[[ Dataset records, beginning ]]

import Summits.QuantumFields.BalabanUV.Beta.FP.KernelPeriodisationFibHessKer
import Summits.QuantumFields.BalabanUV.Beta.FP.TorusCompositeObjects
import Summits.QuantumFields.BalabanUV.Beta.AxialDressingRootedBmHessian

/-!
# `BalabanUV.Beta.FP.KernelPeriodisationFibHessKerTower` — road «FP» (binder row D1), ROUTE T, (T-PER) PART 4‴ AT THE TOWER: **(P2‴) ON #41d's BOXES** —
# `KernelPeriodisationFibHessKer.hessKer_law_of_torus_hessT_law` SPECIALISED to the box sequences of the `j ≥ 2` assembly (the OWNER d1-p3 g27's SPEC #42 (4)):
# the two fine systems `N`, `F` live on the finest torus `towerTorus Lc (M′ k) (n+1)` of leaf-06's tower over a growing `Lc`-divisible box sequence `M′ k`,
# the coarse system `G` on `M′ k` itself; the growth clauses of the two tower sequences and the three period-lattice invariances are DISCHARGED here from
# `hM′ : ∀ N, ∀ᶠ k, ∀ i, N ≤ M′ k i`, `hLcM′ : ∀ k i, Lc ∣ M′ k i` and the legs' BLOCK-TRANSLATION COVARIANCES at blockings `Lc^{n+2}` ∕ `Lc^{n+1}` ∕ `Lc`
# (an2's `CompositeOneShotChart.tower_shiftK_A` shape for the composite one-shot charts; `AxialDressingRootedBmHessian.shiftK_coDressKBmAt_KInvStep` for `G`)

WHY (SPEC #42 (4), `HOME/b2b-balaban-beta-d1-p3/g27/SPEC-42.md`: «DE-PERIODISATION: (P2‴) `hessKer_law_of_torus_hessT_law` along a box sequence `k ↦ M′_k`
(`Lc ∣ M′_k`, `M′_k → ∞`): `MkN k = MkF k = towerTorus Lc (M′_k) (n+1)`, `MkG k = M′_k`; its `hlaw k` IS #41d's conclusion at box `k`»).  #41d
`TowerLawFullIndex.hessT_fullIndex_law_tower` concludes, at ONE top box `M′` with `hM′ : ∀ i, Lc ∣ M′ i`,
`hessT (perF T A_N) V_N V′_N W_N = hessT (perF T A_F) V_F V′_F W_F + hessT (perF M′ A_G) V_G V′_G W_G`, `T = towerTorus Lc M′ (n+1)`; once the (C1) namings
write the jets as `V_X := perF T_X (dper T_X (𝒱_X μ 0))` etc. (SPEC #42 (1)), (P2‴) wants per system a growth clause for ITS box sequence and the
`T_X ℤ^{d+1}`-invariance of its leg at EVERY `k`.  For the tower these are NOT hypotheses: `towerTorus Lc M n i = Lc^n · M i` (`TorusCompositeObjects.towerTorus_apply`),
so `M′ k → ∞ ⟹ towerTorus Lc (M′ k) (n+1) → ∞`, `Lc^{n+1} ∣ T i` always and `Lc^{n+2} ∣ T i` under `Lc ∣ M′ i`; and a leg that is block-translation covariant at
blocking `P` is `Mℤ^{d+1}`-invariant on every box with `P ∣ M i` (`KernelPeriodisationFib.translate_invariant_of_shiftK`).  The blockings of record: the `N` system's
composite one-shot chart at scale `bigRatio Lc (n+1) = Lc^{n+2}`, the `F` system's at `bigRatio Lc n = Lc^{n+1}` (an2 W-an2-g49-3, `CompositeOneShotChart` §2:
`tower_shiftK_A … : shiftK (((Lc ^ (m + 1) : ℕ) : ℤ) • t) A = A`), `G`'s rooted co-dressed step resolvent at `Lc` (`shiftK_coDressKBmAt_KInvStep`, stated at `-(Lc • t)`:
§1 `shiftK_smul_of_neg` flips it).
CONTENT ([folklore]; no `def`, no `def … : Prop`, nothing cited, 0 sorry; 0 estimates):
* §1 box letters of the tower: `pow_dvd_towerTorus` (`Lc^n ∣ towerTorus Lc M n i`), `pow_succ_dvd_towerTorus` (`Lc ∣ M i ⟹ Lc^{n+1} ∣ towerTorus Lc M n i`),
  `le_towerTorus`, **`eventually_le_towerTorus`** (#23's growth sentence passes from `M′ k` to `towerTorus Lc (M′ k) n`), `shiftK_smul_of_neg`,
  `translate_invariant_towerTorus_of_shiftK` (blocking `Lc^{n+1}` ∕ `Lc^{n+2}` ⟹ invariance on the tower's finest torus).
* §2 **`hessKer_law_of_tower_hessT_law`**: (P2‴)'s §4 with `MkN = MkF := k ↦ towerTorus Lc (M′ k) (n+1)`, `MkG := M′`; displayed: `hM′`, `hLcM′`, the three legs'
  decay + block-translation covariance (blockings `Lc^{n+2}`, `Lc^{n+1}`, `Lc`), the jets' bi-localisations VERBATIM as in (P2‴), and `hlaw k` = #41d's
  conclusion SHAPE at box `M′ k` with the jets written `perF (·) (dper (·) (𝒱_X …))`; conclusion `hessKer A_N 𝒱_N 𝒲_N μ ν z = hessKer A_F … + hessKer A_G …`.
  The OWNER's (P2‴) call (SPEC #42 «ONE term per `(j, μ, ν, z)`») is this theorem with `hlaw k :=` #41d at box `k` after the namings.
* §3 **`hessKer_law_of_tower_hessT_law_coDress`**: §2 with the `G` leg PINNED to #41d's top-comb chart kernel `coDressKBmAt (toSite r) Lc (KInvStep Lc j)`
  (`r ∈ box (d+1) Lc`, any level `j`; at #41d `r := rs 0`, `j := lev 0`): its decay and its blocking-`Lc` covariance DISCHARGED by an2's
  `AxialDressingRootedBmHessian.decays_coDressKBmAt_KInvStep ∕ shiftK_coDressKBmAt_KInvStep` BY NAME — only the two composite one-shot charts' letters
  and the jets stay displayed.
What it is NOT: not the namings (an2's (C1) F1–F6), not the legs' decay constants (the composite charts' `Decays` letters are the row's), not the identifications
(L2′), not #28 §4.  Moves NO (CONV-C) clause and NO row-D1 binder; NOT (T-ID), NOT SDF, NOT D1, NOT BetaPertH, NOT continuum, NOT Clay.

HONEST DEPENDENCY (page 1, mandatory): continuum YM on T⁴ ⇐ BetaPertH ∧ nine spine estimates (0/9 proved); BetaPertH ⇐ (D1) ∧ (D4) ∧ CAP+tail;
G-an2-4 gates asym, D1 and NE2/3/4.  HONEST FRAMING (cell contract, verbatim): «discharging `BetaPertH` makes Bałaban's UV stability UNCONDITIONAL —
a real constructive-QFT result; it is NOT the continuum limit and NOT the Clay problem.»  ABSOLUTE RULE (cell charter, verbatim): «No internally-minted
statement may enter as a cited fact. Every hypothesis is either kernel-proved in this package or a verbatim quotation of a PUBLISHED theorem with page
reference. The manuscript(s) under audit are NOT citable for their own disputed steps — they are the thing under adjudication; programme-internal
(2001/route/tribunal) claims are never citable.»  Nothing of Bałaban's asserted.  D1 formalisation swarm LEAF PROVER 06 (b2b-balaban-beta-d1-formalise-leaf-06
gen 29), 2026-08-23.  No existing file touched.
-/

noncomputable section

open scoped BigOperators Matrix Topology
open Finset Filter

namespace Summit.QuantumFields.BalabanUV.Beta.FP.KernelPeriodisationFibHessKerTower

open Literature.MathematicalPhysics.QuantumFieldTheory.Balaban1983to89
open Literature.MathematicalPhysics.QuantumFieldTheory.Balaban1983to89.Beta
open B4TorusKernel.MultiPeriod (translate)
open B5Prop11Plancherel (fine)
open ExpKernelCalculus (MKer Decays BiLoc shiftK hessKer)
open Summit.QuantumFields.BalabanUV.Beta.D1BFx.MixedVarPackedHess (hessT)
open Summit.QuantumFields.BalabanUV.Beta.FP.KernelPeriodisationFib (perF translate_invariant_of_shiftK)
open Summit.QuantumFields.BalabanUV.Beta.FP.KernelPeriodisationFibLoc (dper)
open Summit.QuantumFields.BalabanUV.Beta.FP.KernelPeriodisationFibHessKer (hessKer_law_of_torus_hessT_law)
open Summit.QuantumFields.BalabanUV.Beta.FP.TorusCompositeObjects (towerTorus towerTorus_apply)
open AffineAveraging (box toSite)
open OneStepResolventKernel (Fib)
open OneStepKernelFamily (KInvStep)
open Summit.QuantumFields.BalabanUV.Beta.AxialDressingRooted (coDressKBmAt decays_coDressKBmAt_KInvStep shiftK_coDressKBmAt_KInvStep)

variable {d : ℕ}

/-! ## §1 Box letters of the tower -/

section Boxes

variable (Lc : ℕ)

/-- [folklore] the finest torus of the depth-`n` tower is `Lc^n`-divisible (`towerTorus Lc M n i = Lc^n · M i`). -/
theorem pow_dvd_towerTorus (M : Fin (d + 1) → ℕ) (n : ℕ) (i : Fin (d + 1)) : Lc ^ n ∣ towerTorus Lc M n i := by
  rw [towerTorus_apply]; exact dvd_mul_right _ _

/-- [folklore] … and `Lc^{n+1}`-divisible when the top torus is `Lc`-divisible (#41d's `hM′ : ∀ i, Lc ∣ M′ i`). -/
theorem pow_succ_dvd_towerTorus (M : Fin (d + 1) → ℕ) (hM : ∀ i, Lc ∣ M i) (n : ℕ) (i : Fin (d + 1)) :
    Lc ^ (n + 1) ∣ towerTorus Lc M n i := by
  rw [towerTorus_apply, pow_succ]; exact mul_dvd_mul_left _ (hM i)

[[ Dataset records, end ]]

• **Exercise**:
Reproduce the entries above exactly, starting at their first line and finishing with the line that contains "concludes, at ONE".

• **Final answer**:
import Summits.QuantumFields.BalabanUV.Beta.FP.KernelPeriodisationFibHessKer
import Summits.QuantumFields.BalabanUV.Beta.FP.TorusCompositeObjects
import Summits.QuantumFields.BalabanUV.Beta.AxialDressingRootedBmHessian

/-!
# `BalabanUV.Beta.FP.KernelPeriodisationFibHessKerTower` — road «FP» (binder row D1), ROUTE T, (T-PER) PART 4‴ AT THE TOWER: **(P2‴) ON #41d's BOXES** —
# `KernelPeriodisationFibHessKer.hessKer_law_of_torus_hessT_law` SPECIALISED to the box sequences of the `j ≥ 2` assembly (the OWNER d1-p3 g27's SPEC #42 (4)):
# the two fine systems `N`, `F` live on the finest torus `towerTorus Lc (M′ k) (n+1)` of leaf-06's tower over a growing `Lc`-divisible box sequence `M′ k`,
# the coarse system `G` on `M′ k` itself; the growth clauses of the two tower sequences and the three period-lattice invariances are DISCHARGED here from
# `hM′ : ∀ N, ∀ᶠ k, ∀ i, N ≤ M′ k i`, `hLcM′ : ∀ k i, Lc ∣ M′ k i` and the legs' BLOCK-TRANSLATION COVARIANCES at blockings `Lc^{n+2}` ∕ `Lc^{n+1}` ∕ `Lc`
# (an2's `CompositeOneShotChart.tower_shiftK_A` shape for the composite one-shot charts; `AxialDressingRootedBmHessian.shiftK_coDressKBmAt_KInvStep` for `G`)

WHY (SPEC #42 (4), `HOME/b2b-balaban-beta-d1-p3/g27/SPEC-42.md`: «DE-PERIODISATION: (P2‴) `hessKer_law_of_torus_hessT_law` along a box sequence `k ↦ M′_k`
(`Lc ∣ M′_k`, `M′_k → ∞`): `MkN k = MkF k = towerTorus Lc (M′_k) (n+1)`, `MkG k = M′_k`; its `hlaw k` IS #41d's conclusion at box `k`»).  #41d
`TowerLawFullIndex.hessT_fullIndex_law_tower` concludes, at ONE top box `M′` with `hM′ : ∀ i, Lc ∣ M′ i`,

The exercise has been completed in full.